Mr. Abruzzo and his rescue chair.

 Exhibits, stories and artifacts can never do the diligence of retelling the events, however, that does not take away from the beauty of the museum. My time researching and visiting the museum has been truly unforgettable and I am forever thankful to Ms. Patricia Katz, Ms. Dana Donati and Mr. Montera for making this opportunity possible for me. Unfortunately, I was not able to continue my research and job at the museum as the pandemic began. Museums and memorials were understandably not the focus of the reopening stages of the pandemic and this has truly impacted the 9/11 Museum and Memorial. According to Alberto Equis, a security manager at the site, “This was the time commemorating 9/11 where I could not visit the museum, invite guests to see the exhibits or visit my Dad’s photo on the wall.” Not only have the docents, tour guides, gift shop workers, and security guards been unemployed, but they could not fundraise for the museum and survivors through events, tourism, and 5K runs. A group of current docents meets every day at the entrance of the museum to have a socially distanced lunch to resemble their lunch breaks when they worked at the museum. I spoke to a woman named Kara and she said that they were not able to do 9/11 justice this year with the museums being closed. People were burnt out from a year of zoom calls, so not many people tuned into the webinars, and metal fencing blocked off the memorial to visitors. The museum was able to coordinate survivors and the families of the victims to visit the memorial on 9/11 this past year, but the annual Day of Service around New York City was not possible this year. Hopefully, soon the museum will be up and running again for visitors and a public program will be created to fully commemorate 9/11 this year. 
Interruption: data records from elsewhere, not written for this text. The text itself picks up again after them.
import Summits.BirchSwinnertonDyer.BirchSwinnertonDyer.Theorems.EisensteinPrimesSurLambdaSurOfTower
import Literature.NumberTheory.GaloisRepresentations.TateDualLimitUnramifiedLevels
import Literature.NumberTheory.IwasawaTheory.Greenberg2016.CompactDualSelmer
import HarnessLib

/-!
# Road «SUR-Λ» (crux 2 `GoodLatticeBDPValue`, by-name input #9 `Greenberg2016.prop263_sur_of_crk`),
# brick C6 (final part): «`S_{𝓛*}(K, T*) = 0` ⟹ every thread of the dual Selmer tower is zero ⟹ SUR»

Cell `bsd-eis`, width seat `bsd-line-x1-p1-w2` (gen 10); helper for stmt-BirchSwinnertonDyer-19032
(`--supports`), road memo `SUR-LAMBDA-ROAD-w5g9.md` §2 ★(ε), §7.4 C6.  THEOREMS ONLY (no definition, no
named fact, no `sorry`).

MATHEMATICS (R. Greenberg, Kyoto J. Math. 50 (2010), proof of Prop. 3.2.1, p. 15): "Now assume that
`S_{𝓛*}(K, T*) = 0`. … it follows that `φ_𝓛` is surjective."  Here `S_{𝓛*}(K, T*) ⊆ H¹(K_Σ/K, T*)`
is cut out by `loc_v y ∈ L(K_v, T*) = L(K_v, D)^⊥` (`v ∈ Σ`) for the `Λ`-adic local pairings (5);
membership in `H¹(K_Σ/K, T*)` means unramified outside `Σ`.  In the tree: `T* = lim_k Hom(D_k, μ_{p^k})`
(`TorsionLayers.dualSystem`), `H¹_cont(Γ_K, T*)`, `locDual`, `dualLocalCondition` for THE canonical
local invariant maps (`LocalInvariants.canonical`, level-change law `canonical_map_muIncl`); the
hypothesis **`hS0`** below says: every `Y ∈ H¹_cont(Γ_K, T*)` whose components `Y_k` are unramified at
the finite places outside `T = Σ` and whose localisations `loc_v Y`, `v ∈ T`, lie in `L_v^⊥` is `0`.

* `invLevelLaw_canonical` — the canonical invariant maps satisfy the level-change law
  (`PoitouTateReduction.canonical_map_muIncl`, Serre XIII §3 Cor. 3).
* **`threads_eq_zero_of_limitSelmer_eq_zero`** (tower-generic) — `hS0` ⟹ for every `m₀`, every
  one-step-compatible thread `(y_j ∈ H¹_{𝓕_{m₀+j}^*})_j` of canonical dual Selmer classes of the level
  conditions `𝓕_k = E.levelSelmerStructure 𝓛 T k` is zero: the thread is the family of components of a
  limit class `Y` (`exists_limitClass_of_thread`), ALL of whose components lie in the dual Selmer groups
  (the dual Selmer tower, `cohomologyMap_dualRes_mem_dualSelmer`); those are unramified off `T` (Milne
  I 2.6 for the canonical family, `unramifiedOrthogonal_of_isPerfect_allLevels`) and their local
  conditions on `T` are the levelwise reading of `L_v^⊥` (`locDual_mem_dualLocalCondition_iff`); so
  `hS0` kills `Y`, hence every `y_j = Y_{m₀+j}`.
* **`sur_of_limitSelmer_eq_zero`** — Greenberg's (ε) in the `T*`-currency: for `𝐃`, `ρ`, `𝓛`, the
  `Λ`-levels `N k` and `T = Σ` as in `sur_of_forall_threads_eq_zero` (C6c), `hS0` for
  `E = lambdaTorsionLayers S ρ p N …` and `𝓛 := specSelmerStructure S ρ L` ⟹ `L.SUR`.
* **`sur_of_dualSelmer_eq_zero`** — the same for Greenberg's layers `𝐃[𝔪ᵏ]` (`torsionLayers ρ e hD`,
  `Λ ≅ ℤ_p⟦T₁,…,T_m⟧`, `𝐃` cofinitely generated) in the currency of the dictionary's `S_{𝓛*}(K, T*)`
  (`CompactDualSelmer.dualSelmer`, canonical invariants): **`(∀ y ∈ dualSelmer ρ e hD (canonical) L,
  y = 0) → L.SUR`** — verbatim the hypothesis `hC6` of `Specification.sur_of_dualSelmer_inputs`
  (`GlobalToLocalSurjectivityCaseCInputs.lean`) at `inv := LocalInvariants.canonical`.  The off-`Σ`
  clause of `dualSelmer` (`loc_w y ⊥ H¹_ur(K_w, 𝐃)`) is read levelwise by
  `locDual_mem_dualLocalCondition_unramified_iff` (`𝐃` is unramified off `S`, Milne I 2.6).

What is NOT here: Greenberg's deduction of `S_{𝓛*}(K, T*) = 0` from CRK, `𝓛` almost divisible,
LOC₁/LOC₂ and `Ш`-duality (Prop. 3.2.1 (α)–(δ); other seats of the road), and the instantiation
`N k := 𝐃[𝔪ᵏ]` (C7).

HONEST FRAMING: a helper; closes no stub; no case of Greenberg's Prop. 2.6.3 / 3.2.1 beyond the
displayed implications, of Poitou–Tate duality beyond the tree theorems invoked, or of BSD is proved
here; no summit statement is proved.
References: [Greenberg2010] §2 p. 6, §3.1 p. 14, Prop. 3.2.1 (p. 15); [MilneADT2006] I Thm. 2.6,
Thm. 4.10 (b); [SerreLocalFields1979] XIII §3 Cor. 3; [NeukirchSchmidtWingberg2008] (2.7.5).
-/

set_option autoImplicit false
set_option linter.dupNamespace false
One New Yorker observed: “The 9/11 Museum raises our consciousness about loss and civic life. And it does that through a concentration of images at a very specific location on a specific day. Our grief as a city was channeled there; our sense of history, as New Yorkers, was routed there as well. How will the victims of the COVID pandemic be remembered, memorialized, rendered into stone, steel and glass? We think of this because the candle images at the Lincoln Memorial around the time of the Biden-Harris inauguration was the first national recognition and visual rendering of loss at a moment when American politics was changing. How will that narrative be constructed and how many lenses will contribute to our understanding? The losses from Covid took place across the entire city—-nation—-world. Would Elmhurst Hospital in Queens, once the face of the early casualties and heroic medical efforts, house a memorial? Or would the memorials be more decentralized and dispersed? One for Brooklyn? One for Manhattan? One for Staten Island? One for The Bronx? The 9/11 Museum moves us to imagine such things.”